* _Work item_
From the listing below, output only the lines starting at the line that has "after the expansion" and ending at the line that has "-- the box-functions", exactly as they appear, ends included.

* _Records shown_
* * * * *

import Literature.Computability.AlgebraicComplexity.TableauPolynomial
import Literature.Computability.AlgebraicComplexity.LinSubst
import Mathlib.LinearAlgebra.Matrix.Block
import Mathlib.LinearAlgebra.Matrix.Determinant.Basic
import Mathlib.Algebra.BigOperators.Ring.Finset
import HarnessLib

/-!
# Scaling of the tableau evaluation under triangular substitutions

Mathematical layer of the Lean checker of the GCT multiplicity-obstruction engine (cell `pub-gct`;
honest framing: rung-1 multiplicity-obstruction search for permanent versus determinant at small
`(n, m)`, no claim about VP ≠ VNP or P ≠ NP), step H1c (first half). For a tableau datum
`τ : TabM σ` whose column alternators sit on the LARGEST variables `x 0 > x 1 > ⋯` of a linearly
ordered variable type `σ` (an antitone enumeration `x` of `σ`), and an upper triangular matrix
`A` (`A a b = 0` for `b < a`), the mathematical evaluator scales:

  `EC(A · P) = (∏_c ∏_{i < h c} A (x i) (x i)) · EC(P)`          (`TabM.EC_mapForms`)

where `A · P` transforms every linear form of the presentation `P` by `a ↦ A a` (which is how the
tree's substitution `linSubst A : X_i ↦ ∑_j A j i X_j` acts on presentations,
`linSubst_splfPoly`). Proof (Dörfler–Ikenmeyer–Panova 2020 §5 / Bürgisser–Ikenmeyer: the column
alternators `e_0 ∧ ⋯ ∧ e_{h-1}` are Borel eigenvectors): expand every box's transformed linear
form (`symEntryM_mapForms`, multilinearity of the permanent in its columns), regroup the signed
sum over column bijections into one determinant per column (`EC_mapForms_expand`), and evaluate
those determinants: zero unless the new variables are a permutation of the column's variables,
in which case `sign · ∏ diag` (`det_lookup_eq_zero`, `det_lookup_perm`, from
`Matrix.det_permute'` and `Matrix.det_of_lowerTriangular`). Elementary [folklore].
-/

noncomputable section

open scoped BigOperators

namespace Literature.Computability.AlgebraicComplexity

namespace TableauEval

open MvPolynomial

variable {σ : Type*} [Fintype σ] {K : Type*} [CommRing K]

/-! ## §1 Transforming a presentation by a matrix -/

/-- Apply the matrix `A` to every linear form of a presentation: `a ↦ A a`
(`(A a) j = ∑_v A j v a v`). [folklore] -/
def mapForms (A : Matrix σ σ K) {T m : ℕ} (form : Fin T → Fin m → σ → K) :
    Fin T → Fin m → σ → K :=
  fun t s => A.mulVec (form t s)

/-- The tree's substitution `X_i ↦ ∑_j A j i X_j` maps the linear form of `a` to the linear form
of `A a`. [folklore] -/
theorem linSubst_linForm (A : Matrix σ σ K) (a : σ → K) :
    linSubst σ K A (linForm a) = linForm (A.mulVec a) := by
  unfold linForm
  simp only [map_sum, map_mul, linSubst_C, linSubst_X, Finset.mul_sum, Matrix.mulVec,
    dotProduct]
  rw [Finset.sum_comm]
  refine Finset.sum_congr rfl fun j _ => ?_
  rw [Finset.sum_mul]
  refine Finset.sum_congr rfl fun v _ => ?_
  rw [MvPolynomial.smul_eq_C_mul]
  ring

/-- `linSubst A` maps the form presented by `P` to the form presented by `A · P`. [folklore] -/
theorem linSubst_splfPoly (A : Matrix σ σ K) {T m : ℕ} (coef : Fin T → K)
    (form : Fin T → Fin m → σ → K) :
    linSubst σ K A (splfPoly coef form) = splfPoly coef (mapForms A form) := by
  unfold splfPoly mapForms
  simp only [map_sum, map_mul, linSubst_C, map_prod, linSubst_linForm]

/-! ## §2 Multilinear expansion of the symmetric-tensor entry -/

/-- **Multilinearity**: the symmetric-tensor entry of `A · P` at the word `w` expands over words
`w'` with the weights `∏_s A (w s) (w' s)`. [folklore] -/
theorem symEntryM_mapForms (A : Matrix σ σ K) {T m : ℕ} (coef : Fin T → K)
    (form : Fin T → Fin m → σ → K) (w : Fin m → σ) :
    symEntryM coef (mapForms A form) w =
      ∑ w' : Fin m → σ, (∏ s, A (w s) (w' s)) * symEntryM coef form w' := by
  unfold symEntryM
  -- expand each permanent
  have hperm : ∀ t, (Matrix.of fun s s' => mapForms A form t s (w s')).permanent =
      ∑ w' : Fin m → σ, (∏ s, A (w s) (w' s)) *
        (Matrix.of fun s s' => form t s (w' s')).permanent := by
    intro t
    simp only [Matrix.permanent, Matrix.of_apply, mapForms, Matrix.mulVec, dotProduct]
    -- ∑_ρ ∏_{s'} ∑_v A (w s') v * form t (ρ s') v
    have h1 : ∀ ρ : Equiv.Perm (Fin m),
        ∏ s', ∑ v, A (w s') v * form t (ρ s') v =
          ∑ w' : Fin m → σ, ∏ s', A (w s') (w' s') * form t (ρ s') (w' s') := fun ρ =>
      Fintype.prod_sum fun s' v => A (w s') v * form t (ρ s') v
    simp only [h1, Finset.prod_mul_distrib]
    rw [Finset.sum_comm]
    refine Finset.sum_congr rfl fun w' _ => ?_
    rw [Finset.mul_sum]
  simp only [hperm, Finset.mul_sum]
  rw [Finset.sum_comm]
  refine Finset.sum_congr rfl fun w' _ => Finset.sum_congr rfl fun t _ => ?_
  ring

/-! ## §3 Determinants of triangular lookups -/

section Lookup

variable [LinearOrder σ]

/-- An antitone enumeration of `σ` by `0, …, N-1`: `x 0 > x 1 > ⋯ > x (N-1)` lists every
element. [folklore] -/
structure IsAntitoneEnum (x : ℕ → σ) (N : ℕ) : Prop where
  /-- strictly decreasing on `[0, N)` -/
  anti : ∀ i j, i < j → j < N → x j < x i
  /-- exhaustive -/
  surj : ∀ v : σ, ∃ i < N, x i = v

variable {x : ℕ → σ} {N : ℕ}

omit [Fintype σ] in
/-- An antitone enumeration is injective on `[0, N)`. [folklore] -/
theorem IsAntitoneEnum.inj (hx : IsAntitoneEnum x N) {i j : ℕ} (hi : i < N) (hj : j < N)
    (h : x i = x j) : i = j := by
  rcases lt_trichotomy i j with hlt | heq | hgt
  · exact absurd h (ne_of_gt (hx.anti i j hlt hj))
  · exact heq
  · exact absurd h (ne_of_lt (hx.anti j i hgt hi))

variable {A : Matrix σ σ K}

omit [Fintype σ] in
/-- If the looked-up variables are a permutation `κ` of the column variables `x 0, …, x (h-1)`,
the lookup determinant is `sign κ · ∏_{i<h} A (x i) (x i)` (for upper triangular `A`). [folklore] -/
theorem det_lookup_perm (hA : ∀ a b, b < a → A a b = 0) (hx : IsAntitoneEnum x N) {h : ℕ}
    (hh : h ≤ N) (κ : Equiv.Perm (Fin h)) :
    (Matrix.of fun i r : Fin h => A (x i) (x (κ r))).det =
      ((Equiv.Perm.sign κ : ℤ) : K) * ∏ i : Fin h, A (x i) (x i) := by
  have hsub : (Matrix.of fun i r : Fin h => A (x i) (x (κ r))) =
      (Matrix.of fun i j : Fin h => A (x i) (x j)).submatrix id κ := rfl
  rw [hsub, Matrix.det_permute', Matrix.det_of_lowerTriangular]
  · rfl
  · intro i j hij
    exact hA _ _ (hx.anti i j hij (lt_of_lt_of_le j.isLt hh))

omit [Fintype σ] in
/-- If the looked-up variables are NOT a permutation of the column variables, the lookup
determinant vanishes (a variable outside `{x 0, …, x (h-1)}` is smaller than all of them and gives
a zero column; a repeated variable gives two equal columns). [folklore] -/
theorem det_lookup_eq_zero (hA : ∀ a b, b < a → A a b = 0) (hx : IsAntitoneEnum x N) {h : ℕ}
    (V : Fin h → σ) (hV : ¬ ∃ κ : Equiv.Perm (Fin h), ∀ r, V r = x (κ r)) :
    (Matrix.of fun i r : Fin h => A (x i) (V r)).det = 0 := by
  classical
  by_contra hdet
  apply hV
  -- every looked-up variable is one of the column variables
  have hin : ∀ r, ∃ j : Fin h, V r = x j := by
    intro r
    obtain ⟨j, hjN, hj⟩ := hx.surj (V r)
    by_cases hjh : j < h
    · exact ⟨⟨j, hjh⟩, hj.symm⟩
    · exfalso
      apply hdet
      refine Matrix.det_eq_zero_of_column_eq_zero r fun i => ?_
      rw [Matrix.of_apply, ← hj]
      exact hA _ _ (hx.anti i j (lt_of_lt_of_le i.isLt (not_lt.mp hjh)) hjN)
  choose κ hκ using hin
  have hinj : Function.Injective κ := by
    intro r r' hrr'
    by_contra hne
    apply hdet
    exact Matrix.det_zero_of_column_eq hne fun i => by rw [Matrix.of_apply, Matrix.of_apply, hκ, hκ, hrr']
  exact ⟨Equiv.ofBijective κ (Finite.injective_iff_bijective.mp hinj), fun r => hκ r⟩

end Lookup

/-! ## §4 Frames: boxes as a bijection -/

/-- A frame for a tableau datum: its box enumeration as an honest bijection
`Fin d × Fin m ≃ boxes`. [folklore] -/
structure TabM.Frame (τ : TabM σ) where
  /-- the bijection `(label, index) ↦ box` -/
  boxEquiv : Fin τ.d × Fin τ.m ≃ (c : Fin τ.C) × Fin (τ.h c)
  /-- it is the datum's `box` -/
  box_eq : ∀ u s, τ.box u s = boxEquiv (u, s)

namespace TabM

variable {τ : TabM σ} (F : τ.Frame)

/-- Reindexing label-words `W : Fin d → Fin m → σ` as box-functions `V c r`. [folklore] -/
def Frame.toBoxFun (W : Fin τ.d → Fin τ.m → σ) : (c : Fin τ.C) → Fin (τ.h c) → σ :=
  fun c r => W (F.boxEquiv.symm ⟨c, r⟩).1 (F.boxEquiv.symm ⟨c, r⟩).2

/-- … and back. [folklore] -/
def Frame.ofBoxFun (V : (c : Fin τ.C) → Fin (τ.h c) → σ) : Fin τ.d → Fin τ.m → σ :=
  fun u s => V (F.boxEquiv (u, s)).1 (F.boxEquiv (u, s)).2

/-- The two reindexings are inverse bijections. [folklore] -/
def Frame.wordEquiv : (Fin τ.d → Fin τ.m → σ) ≃ ((c : Fin τ.C) → Fin (τ.h c) → σ) where
  toFun := F.toBoxFun
  invFun := F.ofBoxFun
  left_inv W := by
    funext u s
    simp only [Frame.ofBoxFun, Frame.toBoxFun, Sigma.eta, Equiv.symm_apply_apply]
  right_inv V := by
    funext c r
    simp only [Frame.ofBoxFun, Frame.toBoxFun]
    have h := F.boxEquiv.apply_symm_apply ⟨c, r⟩
    -- `boxEquiv (boxEquiv.symm ⟨c,r⟩) = ⟨c, r⟩`
    generalize hb : F.boxEquiv (F.boxEquiv.symm ⟨c, r⟩) = b at h
    cases h
    rfl

/-! ## §5 Expansion of `EC (A · P)` into column determinants -/

/-- **Expansion**: `EC(A · P) = ∑_V (∏_c det_c(V)) · ∏_u symEntryM P (V on the boxes of u)`,
`det_c(V) = det (A (var c i) (V c r))_{i,r}`. [folklore] -/
theorem EC_mapForms_expand (A : Matrix σ σ K) {T : ℕ} (coef : Fin T → K)
    (form : Fin T → Fin τ.m → σ → K) :
    τ.EC coef (mapForms A form) =
      ∑ V : ((c : Fin τ.C) → Fin (τ.h c) → σ),
        (∏ c, (Matrix.of fun i r : Fin (τ.h c) => A (τ.var c i) (V c r)).det) *
          ∏ u, symEntryM coef form (F.ofBoxFun V u) := by
  classical
  unfold EC
  -- Step 1: expand every label's symmetric-tensor entry and distribute the product over labels
  have h1 : ∀ π : τ.Bij, ∏ u, symEntryM coef (mapForms A form) (τ.word π u) =
      ∑ W : Fin τ.d → Fin τ.m → σ,
        (∏ u, ∏ s, A (τ.word π u s) (W u s)) * ∏ u, symEntryM coef form (W u) := by
    intro π
    simp only [symEntryM_mapForms]
    rw [Fintype.prod_sum fun u (w' : Fin τ.m → σ) => (∏ s, A (τ.word π u s) (w' s)) *
      symEntryM coef form w']
    refine Finset.sum_congr rfl fun W _ => ?_
    rw [Finset.prod_mul_distrib]
  simp only [h1, Finset.mul_sum]
  rw [Finset.sum_comm]
  -- Step 2: reindex label-words by box-functions
  rw [← Equiv.sum_comp F.wordEquiv.symm]
  refine Finset.sum_congr rfl fun V _ => ?_
  have hW : F.wordEquiv.symm V = F.ofBoxFun V := rfl
  simp only [hW]
  -- Step 3: the weight of (π, V) factorises over columns; the signed sum over π is ∏_c det
  have h3 : ∀ π : τ.Bij, ∏ u, ∏ s, A (τ.word π u s) (F.ofBoxFun V u s) =
      ∏ c, ∏ r : Fin (τ.h c), A (τ.var c (π c r)) (V c r) := by
    intro π
    rw [← Finset.prod_product', ← Fintype.prod_sigma' fun c (r : Fin (τ.h c)) =>
      A (τ.var c (π c r)) (V c r), ← F.boxEquiv.prod_comp]
    refine Finset.prod_congr rfl fun p _ => ?_
    obtain ⟨u, s⟩ := p
    simp only [TabM.word, Frame.ofBoxFun]
    rw [F.box_eq u s]
  simp only [← mul_assoc, h3, ← Finset.sum_mul]
  congr 1
  -- ∑_π sgn(π) ∏_c ∏_r … = ∏_c det
  simp only [TabM.sgnProd, Units.coe_prod, Int.cast_prod, ← Finset.prod_mul_distrib]
  rw [← Fintype.prod_sum fun c (ρ : Equiv.Perm (Fin (τ.h c))) =>
    ((Equiv.Perm.sign ρ : ℤ) : K) * ∏ r, A (τ.var c (ρ r)) (V c r)]
  refine Finset.prod_congr rfl fun c _ => ?_
  rw [Matrix.det_apply']
  rfl

/-! ## §6 The scaling theorem -/

/-- **Scaling under upper triangular substitutions.** If the column alternators sit on the
largest variables (`var c r = x r` for an antitone enumeration `x` of `σ`) and `A` is upper
triangular, then `EC(A · P) = (∏_c ∏_{i<h c} A (x i) (x i)) · EC(P)`: after the expansion
`EC_mapForms_expand` only the box-functions `V = (c, r) ↦ x (κ_c r)`, `κ` a tuple of column
bijections, survive (`det_lookup_eq_zero`), each contributing `sign κ · ∏ diag`
(`det_lookup_perm`). This is the Borel-eigenvector property of the tableau functional
(Dörfler–Ikenmeyer–Panova 2020 §5; hwv `FORMAT.md` §2 (U)/(W)). [folklore] -/
theorem EC_mapForms [LinearOrder σ] (F : τ.Frame) {x : ℕ → σ} {N : ℕ} (hx : IsAntitoneEnum x N)
    (hh : ∀ c, τ.h c ≤ N) (hvar : ∀ c r, τ.var c r = x r) {A : Matrix σ σ K}
    (hA : ∀ a b, b < a → A a b = 0) {T : ℕ} (coef : Fin T → K)
    (form : Fin T → Fin τ.m → σ → K) :
    τ.EC coef (mapForms A form) = (∏ c, ∏ i : Fin (τ.h c), A (x i) (x i)) * τ.EC coef form := by
  classical
  rw [EC_mapForms_expand F A coef form]
  -- the box-functions coming from column bijections
  let G : τ.Bij → ((c : Fin τ.C) → Fin (τ.h c) → σ) := fun κ c r => x (κ c r)
  have hG : Function.Injective G := by
    intro κ κ' hκ
    funext c
    ext r
    have h1 : x (κ c r) = x (κ' c r) := congrFun (congrFun hκ c) r
    exact hx.inj (lt_of_lt_of_le (κ c r).isLt (hh c)) (lt_of_lt_of_le (κ' c r).isLt (hh c)) h1
  have hvarx : ∀ c (V : Fin (τ.h c) → σ),
      (Matrix.of fun i r : Fin (τ.h c) => A (τ.var c i) (V r)) =
        Matrix.of fun i r : Fin (τ.h c) => A (x i) (V r) := by
    intro c V
    ext i r
    rw [Matrix.of_apply, Matrix.of_apply, hvar]
  -- terms outside the image of `G` vanish
  have hzero : ∀ V ∈ (Finset.univ : Finset ((c : Fin τ.C) → Fin (τ.h c) → σ)),
      V ∉ Finset.univ.image G →
        (∏ c, (Matrix.of fun i r : Fin (τ.h c) => A (τ.var c i) (V c r)).det) *
          ∏ u, symEntryM coef form (F.ofBoxFun V u) = 0 := by
    intro V _ hV
    have hc : ∃ c, ¬ ∃ ρ : Equiv.Perm (Fin (τ.h c)), ∀ r, V c r = x (ρ r) := by
      by_contra hall
      apply hV
      have hall' : ∀ c, ∃ ρ : Equiv.Perm (Fin (τ.h c)), ∀ r, V c r = x (ρ r) :=
        fun c => not_not.mp ((not_exists.mp hall) c)
      choose ρ hρ using hall'
      exact Finset.mem_image.mpr
        ⟨ρ, Finset.mem_univ _, funext fun c => funext fun r => (hρ c r).symm⟩
    obtain ⟨c, hc⟩ := hc
    have hdet0 : (Matrix.of fun i r : Fin (τ.h c) => A (τ.var c i) (V c r)).det = 0 := by
      rw [hvarx c (V c)]
      exact det_lookup_eq_zero hA hx (V c) hc
    rw [Finset.prod_eq_zero (Finset.mem_univ c) hdet0, zero_mul]
  rw [← Finset.sum_subset (Finset.subset_univ (Finset.univ.image G)) hzero,
    Finset.sum_image fun κ _ κ' _ h => hG h]
  -- the surviving terms
  unfold EC
  rw [Finset.mul_sum]
  refine Finset.sum_congr rfl fun κ _ => ?_
  have hdet : ∀ c, (Matrix.of fun i r : Fin (τ.h c) => A (τ.var c i) (G κ c r)).det =
      ((Equiv.Perm.sign (κ c) : ℤ) : K) * ∏ i : Fin (τ.h c), A (x i) (x i) := by
    intro c
    rw [hvarx c (G κ c)]
    exact det_lookup_perm hA hx (hh c) (κ c)
  have hS : ∀ u, F.ofBoxFun (G κ) u = τ.word κ u := by
    intro u
    funext s
    simp only [Frame.ofBoxFun, TabM.word]
    rw [hvar, F.box_eq u s]
  simp only [hdet, hS, Finset.prod_mul_distrib, TabM.sgnProd, Units.coe_prod, Int.cast_prod]
  ring

end TabM

end TableauEval

end Literature.Computability.AlgebraicComplexity

end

* * * * *

* _Task result_
triangular, then `EC(A · P) = (∏_c ∏_{i<h c} A (x i) (x i)) · EC(P)`: after the expansion
`EC_mapForms_expand` only the box-functions `V = (c, r) ↦ x (κ_c r)`, `κ` a tuple of column
bijections, survive (`det_lookup_eq_zero`), each contributing `sign κ · ∏ diag`
(`det_lookup_perm`). This is the Borel-eigenvector property of the tableau functional
(Dörfler–Ikenmeyer–Panova 2020 §5; hwv `FORMAT.md` §2 (U)/(W)). [folklore] -/
theorem EC_mapForms [LinearOrder σ] (F : τ.Frame) {x : ℕ → σ} {N : ℕ} (hx : IsAntitoneEnum x N)
    (hh : ∀ c, τ.h c ≤ N) (hvar : ∀ c r, τ.var c r = x r) {A : Matrix σ σ K}
    (hA : ∀ a b, b < a → A a b = 0) {T : ℕ} (coef : Fin T → K)
    (form : Fin T → Fin τ.m → σ → K) :
    τ.EC coef (mapForms A form) = (∏ c, ∏ i : Fin (τ.h c), A (x i) (x i)) * τ.EC coef form := by
  classical
  rw [EC_mapForms_expand F A coef form]
  -- the box-functions coming from column bijections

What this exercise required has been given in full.